Encoding recency bias
People’s preferences typically change over time, both at the personal and group levels. How do we account for this using Classification? The most straightforward way might be to delete old samples from the training set. Another way might be to give preference to newer albums in the set that is eventually shown to the user.
Encoding User meta-data
As mentioned above, the Collaborative filtering method outlined above was actually a Hybrid method since it relies on the Album meta-data. The Wikipedia page on Recommender systems lists several other Hybrid flavors.

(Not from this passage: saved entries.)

import Literature.NumberTheory.DiophantineGeometry.GeneralizedFermatTwoPowerCoefficientAssemblyProofs
import Literature.NumberTheory.DiophantineGeometry.DenesEquationFreyCurveTwoProofs
import Literature.NumberTheory.DiophantineGeometry.DenesEquationWeightTwoLevelsProofs
import Literature.NumberTheory.DiophantineGeometry.DenesEquationLargeExponentsProofs
import Literature.NumberTheory.EllipticCurves.CongruentNumberCurveSupersingular
import Literature.NumberTheory.EllipticCurves.LFunctionSmulProofs
import HarnessLib

/-!
# Dénes' equation along Serre's road: Darmon–Merel 1997, Lemma 2.1, Thm. 3.1, Cor. 3.2 and §4
# (first paragraph) from Khare–Wintenberger and the local description of `E[p]` (proofs)

Topic `Literature/NumberTheory/DiophantineGeometry`; sixth sibling *proofs* file (theorems only:
no definition, no named fact, no `sorry`) of the named fact
`Literature.NumberTheory.DiophantineGeometry.darmonMerel1997_denesEquation`
(`GeneralizedFermatTwoPowerCoefficient`): H. Darmon, L. Merel, *Winding quotients and some
variants of Fermat's Last Theorem*, J. reine angew. Math. 490 (1997) 81–100, Main Theorem (1),
read in the authors' 26-page version.

## The printed steps (pp. 8–9 of the source) and what is proved here

For the Frey curve `E : Y² = X(X − aᵖ)(X − 2cᵖ)` (`freyCurve (a ^ p) (-(2 * c ^ p))`, §1 (4)) of
a non-trivial primitive solution of `aᵖ + bᵖ = 2cᵖ` and `ρ = E[p]`:

* **Lemma 2.1 (1)**: "*`N(ρ) = 2` if `abc` is even, and `N(ρ) ∣ 32` if `abc` is odd.* Proof: By
  proposition 1.1, the curve `E` is semistable at all primes except possibly `2` … for all primes
  `ℓ ≠ 2`, one has `ord_ℓ(Δ_min) ≡ 0 (mod p)` … (See, for example, [27], 4.1.12.)"
* **Theorem 3.1 (Ribet)**: "There is a cusp form `f` mod `p` of weight `2` and level `N(ρ)` which
  is associated to `ρ`", obtained in the source from Thm. 1.3 (modularity: Wiles, Taylor–Wiles,
  Diamond) and Thm. 2.2 (`ρ` absolutely irreducible) by Ribet's level-lowering [24].
* **Corollary 3.2 (1)**: "There are no non-trivial primitive solutions to equation (1) with
  `2 ∣ abc`" ("this representation corresponds to a mod `p` eigenform of weight `2` and level `2`
  … impossible since there are no weight `2` cusp forms of these levels").
* **§4, first paragraph** (p. 9): "we now know that `ρ` corresponds to a mod `p` eigenform of
  weight `2` and level `32`".

Neither modularity (the tree's unproved `exists_isNewformOf`) nor level-lowering (not catalogued)
is available.  Exactly as the sibling files `GeneralizedFermatTwoPowerCoefficient{Serre,Assembly}Proofs`
do for Ribet's equation `aᵖ + 2^α bᵖ + cᵖ = 0`, `α ≥ 2`, this file runs **Serre's road** instead
(Serre, Duke Math. J. 54 (1987), §4.2–4.3: the argument DM cite as "[27], 4.1.12" and "already
established in [25]"): Serre's conjecture (3.2.4) in the tree's form `Automorphic.khare_wintenberger`
(Khare–Wintenberger 2009, the tree's named fact, hypothesis `hKW`) replaces Thms. 1.3 + 3.1, and
the local description of `ρ̄ = E[p] ⊗ 𝔽̄_p` is taken in the SAME hypothesis format as
`ribet1997_twoPowerFermat_of_khare_wintenberger_of_frey_local` /
`ribet1997_twoPowerFermat_of_khare_wintenberger_of_mazurKenku_of_tate`:
`hirr` (irreducibility of `E[p]` for Frey curves, here a theorem modulo the named fact
`mazurKenku_exists_cyclic_isogeny`), `hwt` (Serre (4.1.11): weight `2`), `hlevN` (Serre (4.6.3):
`N(ρ̄) ∣ N_E`, here a theorem modulo the named Ogg–Saito fact), `hTate` (Serre (4.1.12): `ρ̄`
unramified at a semistable `ℓ ≠ p` with `p ∣ ord_ℓ Δ_min`).  Proved:

* `denes_eq_two_of_prime_dvd_serreLevel`, `denes_serreLevel_dvd_two_of_even`,
  `denes_serreLevel_dvd_thirtyTwo_of_odd` — Lemma 2.1 (1) in the tree's language (`N(ρ̄) ∣ 2`,
  resp. `N(ρ̄) ∣ 32`; the inputs `ord_ℓ(Δ_min) ≡ 0 (mod p)`, semistability at odd `ℓ`,
  `N_E = rad(abc)` or `2⁵ rad(abc)` are the tree theorems of `DenesEquationFreyCurve{,Two}Proofs`);
* `denes_false_of_even_of_khare_wintenberger_of_frey_local` — **Cor. 3.2 (1)** (no solution with
  `abc` even, `p ≥ 5`), and its form `…_of_mazurKenku_of_tate` on the three named facts;
* `denes_serreLevel_eq_thirtyTwo_of_odd_of_khare_wintenberger_of_frey_local` — **Thm. 3.1 with
  §4, first paragraph**, for `abc` odd: `N(ρ̄ ⊗ 𝔽̄_p) = 32`, and `ρ̄ ⊗ 𝔽̄_p` arises from a newform
  of weight `2` on `Γ₁(32)` with trivial character, i.e. from a newform on `Γ₀(32)` (the levels
  dividing `16` carry no cusp forms: `cuspForm_two_gamma0_eq_zero_of_dvd_sixteen`);
* (appended) `denes_lFunction_eq_trivial_of_odd_of_khare_wintenberger_of_frey_local` — **§4, p. 10:
  "`ρ` is isomorphic to … the `p`-division points of `X₀(32)`"** in trace form,
  `a_q(E) ≡ a_q(X₀(32)) (mod p)` for `q ∤ 2p·abc` (`abc` odd), using in addition the modularity of
  the one curve `X₀(32) = freyCurve 1 (-2)` (`exists_isNewformOf`, DM Thm. 1.3);
* (appended) `denes_lFunction_eq_zero_of_mod_four_eq_three_of_khare_wintenberger_of_frey_local` — the
  trace content of **Prop. 4.1 (1)** at the primes inert in `ℚ(i)`: `a_q(E) ≡ 0 (mod p)` for primes
  `q ≡ 3 (mod 4)`, `q ∤ p·abc` (`abc` odd), since `X₀(32) ≅ E₁ : y² = x³ − x` is supersingular there
  (the tree's `lFunction_congruentNumberCurve_apply_prime_eq_zero`, Ireland–Rosen 18 §4 Thm. 5);
* `darmonMerel1997_denesEquation_of_khare_wintenberger_of_odd` — the named fact from these
  hypotheses, Dénes 1952 for `p = 5` restricted to `abc` odd, and, for prime `p ≥ 7` and `abc`
  odd, the two printed conclusions `j(E) ∈ ℤ[1/p]` (Thm. 8.1 via Props. 4.1–4.3) and `p ∤ abc`
  (Cor. 4.4) — refining `darmonMerel1997_denesEquation_of_denes_of_large` (§9) by the even case.

## References

* [DarmonMerel1997] H. Darmon, L. Merel, J. reine angew. Math. 490 (1997), 81–100: Lemma 2.1,
  Thm. 2.2, Thm. 3.1, Cor. 3.2 (pp. 8–9), §4 first paragraph (p. 9), Cor. 9.1 (p. 24).
* [Serre1987] J.-P. Serre, Duke Math. J. 54 (1987): §4.1 ((4.1.11)–(4.1.12)), §4.2–4.3, (4.6.3).
* [KhareWintenberger2009] C. Khare, J.-P. Wintenberger, Invent. Math. 178 (2009), Thm. 1.2, 9.1.
* [Ribet1997] K. A. Ribet, Acta Arith. 79 (1997), Thm. 3 (second sentence: `α = 1`, `abc` even).
* [Mazur1978] B. Mazur, Invent. Math. 44 (1978), Thm. 1; [Kenku1982].
-/

noncomputable section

In our running example, one could use the history-playback
encoding together with user meta-data in a Nyckel Tabular Classification function as shown below. This encodes user meta-data as part of the input in addition to the interactions.
Age | Gender | Location | Albums | Output |
---|---|---|---|---|
43 | "Male" |
"Santa Cruz" |
Freewheeling | |
43 | "Male" |
"Santa Cruz" |
"Freewheeling" |
Origin of Symmetry |
43 | "Male" |
"Santa Cruz" |
"Freewheeling, Origin of Symmetry" |
Abbey Road |
42 | "Male" |
"San Diego" |
Freewheeling |
Conclusion
Recommender systems are powerful systems that help users find relevant content and products. There are several ways to implement a recommender system, where one might focus on the content or the interactions. We have discussed a few ways one can use the Nyckel API to quickly bring up a Recommender system.